Scientific classification
- Kingdom: Animalia
- Phylum: Chordata
- Class: Reptilia
- Order: Squamata
- Suborder: Iguania
- Family: Dactyloidae
- Genus: Anolis
- Species: A. smaragdinus
- Binomial name: Anolis smaragdinus Barbour & Shreve, 1935

= Anolis smaragdinus =

- Genus: Anolis
- Species: smaragdinus
- Authority: Barbour & Shreve, 1935
- Conservation status: LC

Species of lizard

Anolis smaragdinus, also known commonly as the Bahamian green anole, is a species of lizard in the family Dactyloidae. The species is native to the Bahamas.

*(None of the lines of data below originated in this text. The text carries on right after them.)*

/-- `ofReal` of the archimedean energy of a test function is the lower Lebesgue integral
`∫₀^∞ ofReal(ρ(t)) ∫ ofReal |f(x+t) − f(x)|² dx dt` (all integrands are non-negative and
integrable, `integrableOn_weilArchDensity_mul_weilIncrement`). -/
theorem lintegral_arch_eq_ofReal {f : ℝ → ℂ} (hf : IsWeilTest f) :
    (∫⁻ t in Ioi (0 : ℝ), ENNReal.ofReal (weilArchDensity t) *
        ∫⁻ x, ENNReal.ofReal (‖f (x + t) - f x‖ ^ 2)) =
      ENNReal.ofReal (∫ t in Ioi (0 : ℝ), weilArchDensity t * weilIncrement f t) := by
  rw [ofReal_integral_eq_lintegral_ofReal (integrableOn_weilArchDensity_mul_weilIncrement hf)
    ((ae_restrict_iff' measurableSet_Ioi).2 (Eventually.of_forall fun t ht ↦
      mul_nonneg (weilArchDensity_pos ht).le (weilIncrement_nonneg f t)))]
  refine setLIntegral_congr_fun measurableSet_Ioi fun t ht ↦ ?_
  rw [ENNReal.ofReal_mul (weilArchDensity_pos ht).le, weilIncrement,
    ofReal_integral_eq_lintegral_ofReal (integrable_weilIncrement_integrand hf.memLp_two t)
      (Eventually.of_forall fun x ↦ by positivity)]

/-- **The folded-kernel inequality for the archimedean energy.** For odd test functions `g, h` with
`|h(s) − h(x)| ≤ |g(s) − g(x)|` and `|h(x)| ≤ |g(x)|` for all `x, s > 0`,
`∫₀^∞ ρ(t) D_t(h) dt ≤ ∫₀^∞ ρ(t) D_t(g) dt`. -/
theorem setIntegral_weilArchDensity_mul_weilIncrement_fold_le {g h : ℝ → ℂ} (hg : IsWeilTest g)
    (hh : IsWeilTest h) (hgo : ∀ x, g (-x) = -g x) (hho : ∀ x, h (-x) = -h x)
    (hd : ∀ x s, 0 < x → 0 < s → ‖h s - h x‖ ≤ ‖g s - g x‖)
    (hn : ∀ x, 0 < x → ‖h x‖ ≤ ‖g x‖) :
    ∫ t in Ioi (0 : ℝ), weilArchDensity t * weilIncrement h t ≤
      ∫ t in Ioi (0 : ℝ), weilArchDensity t * weilIncrement g t := by
  have h1 := lintegral_arch_fold_le hg.1.continuous.measurable hh.1.continuous.measurable hgo hho
    hd hn
  rw [lintegral_arch_eq_ofReal hg, lintegral_arch_eq_ofReal hh] at h1
  exact (ENNReal.ofReal_le_ofReal_iff (setIntegral_nonneg measurableSet_Ioi fun t ht ↦
    mul_nonneg (weilArchDensity_pos ht).le (weilIncrement_nonneg g t))).1 h1

end Summit.RiemannHypothesis.RiemannHypothesis.Theorems.OddArchAnchor

end
import Mathlib.Algebra.Lie.DirectSum
import Mathlib.LinearAlgebra.Pi
import Literature.Algebra.Lie.ChevalleyEilenbergFunctoriality
import HarnessLib

/-!
# Chevalley–Eilenberg cohomology: finite direct sums and isomorphisms of coefficient modules

Topic `Algebra/Lie`; namespace `Literature.Algebra.Lie.ChevalleyEilenberg`.  Definitions with
bodies and theorems only (no named fact, no `sorry`).

For a finite family of `L`-modules `Nᵢ` and the direct sum `⨁ᵢ Nᵢ` (Mathlib's Lie module
structure `Mathlib.Algebra.Lie.DirectSum`):

* `proj i q`, `incl i q` — the cochain maps induced by the `i`-th projection / inclusion
  (`map` of `DirectSum.lieModuleComponent` / `DirectSum.lieModuleOf`), with `proj_incl_self`,
  `proj_incl_of_ne`, `sum_incl_proj` (`Σᵢ inclᵢ ∘ projᵢ = id`), `finset_sum_apply`;
* `Subcomplex.isCochainMapTo_top_map` — a morphism of `L`-modules is a cochain map of the full
  complexes; `cohomologyProj`, `cohomologyIncl` — the induced maps on `H^q`;
* `cohomologyDirectSumEquiv L N q : H^q(L; ⨁ᵢ Nᵢ) ≃ₗ[R] Πᵢ H^q(L; Nᵢ)` — **additivity of
  cohomology in the coefficients** (the functor `V ↦ H^•(𝔤; V)` is additive; cf.
  [cite: BorelWallach2000, I §1.2 (4)] for the stronger commutation with inductive limits), the
  form in which `H^•(𝔤, K; ⊕_π π^U ⊗ E)` decomposes over automorphic representations.

* `Subcomplex.directSumEquiv` — the same for any compatible family of subcomplexes (projections
  and inclusions cochain maps), with the instances `relCohomologyDirectSumEquiv`
  (`H^q(L, K; ⨁ᵢ Nᵢ) ≃ Πᵢ H^q(L, K; Nᵢ)`, via `Subcomplex.isCochainMapTo_rel_map`) and
  `gKCohomologyDirectSumEquiv` (`H^q(𝔤, 𝔨, K; ⨁ᵢ Nᵢ) ≃ Πᵢ H^q(𝔤, 𝔨, K; Nᵢ)` for the direct sum
  `PairAction.directSum` of pair actions with a common `σ`, via `PairAction.act_map_of_comm`,
  `Subcomplex.isCochainMapTo_gK_map_of_comm`, `…_gK_proj`, `…_gK_incl`).

* `Subcomplex.IsCochainMapTo.cohomologyEquiv` — mutually inverse cochain maps induce inverse
  isomorphisms on cohomology; instances `cohomologyEquivOfLieModuleEquiv`,
  `relCohomologyEquivOfLieModuleEquiv`, `gKCohomologyEquivOfLieModuleEquiv` — **isomorphic
  coefficient modules have isomorphic (relative, `(𝔤, K)`-) cohomology**; `map_comp`, `map_id'`.

TODO: infinite direct sums and inductive limits [cite: BorelWallach2000, I §1.2 (4)].

## References

* A. Borel, N. Wallach (2000), I §1.2 (4) (held) [BorelWallach2000].
-/

open Fin Function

There are two recognized subspecies.

==Taxonomy==
A. smaragdinus is part of the A. carolinensis series of anoles.

==Geographic range==
A. smaragdinus is endemic to the Bahamas.

==Habitat==
A. smaragdinus is found in a variety of habitats, including forest, shrubland, and introduced vegetation.

==Diet==
A. smaragdinus preys upon insects, spiders, and snails, and also eats plant material.

==Reproduction==
A. smaragdinus is oviparous.

==Subspecies==
Two subspecies are recognized as being valid, including the nominotypical subspecies:

- Anolis smaragdinus lerneri Oliver, 1948
- Anolis smaragdinus smaragdinus Barbour & Shreve, 1935

==Etymology==
The subspecific name, lerneri, is in honor of American businessman Michael Lerner, a patron of the American Museum of Natural History.

==Taxonomy==
A. smaragdinus is a member of the A. carolinensis species group.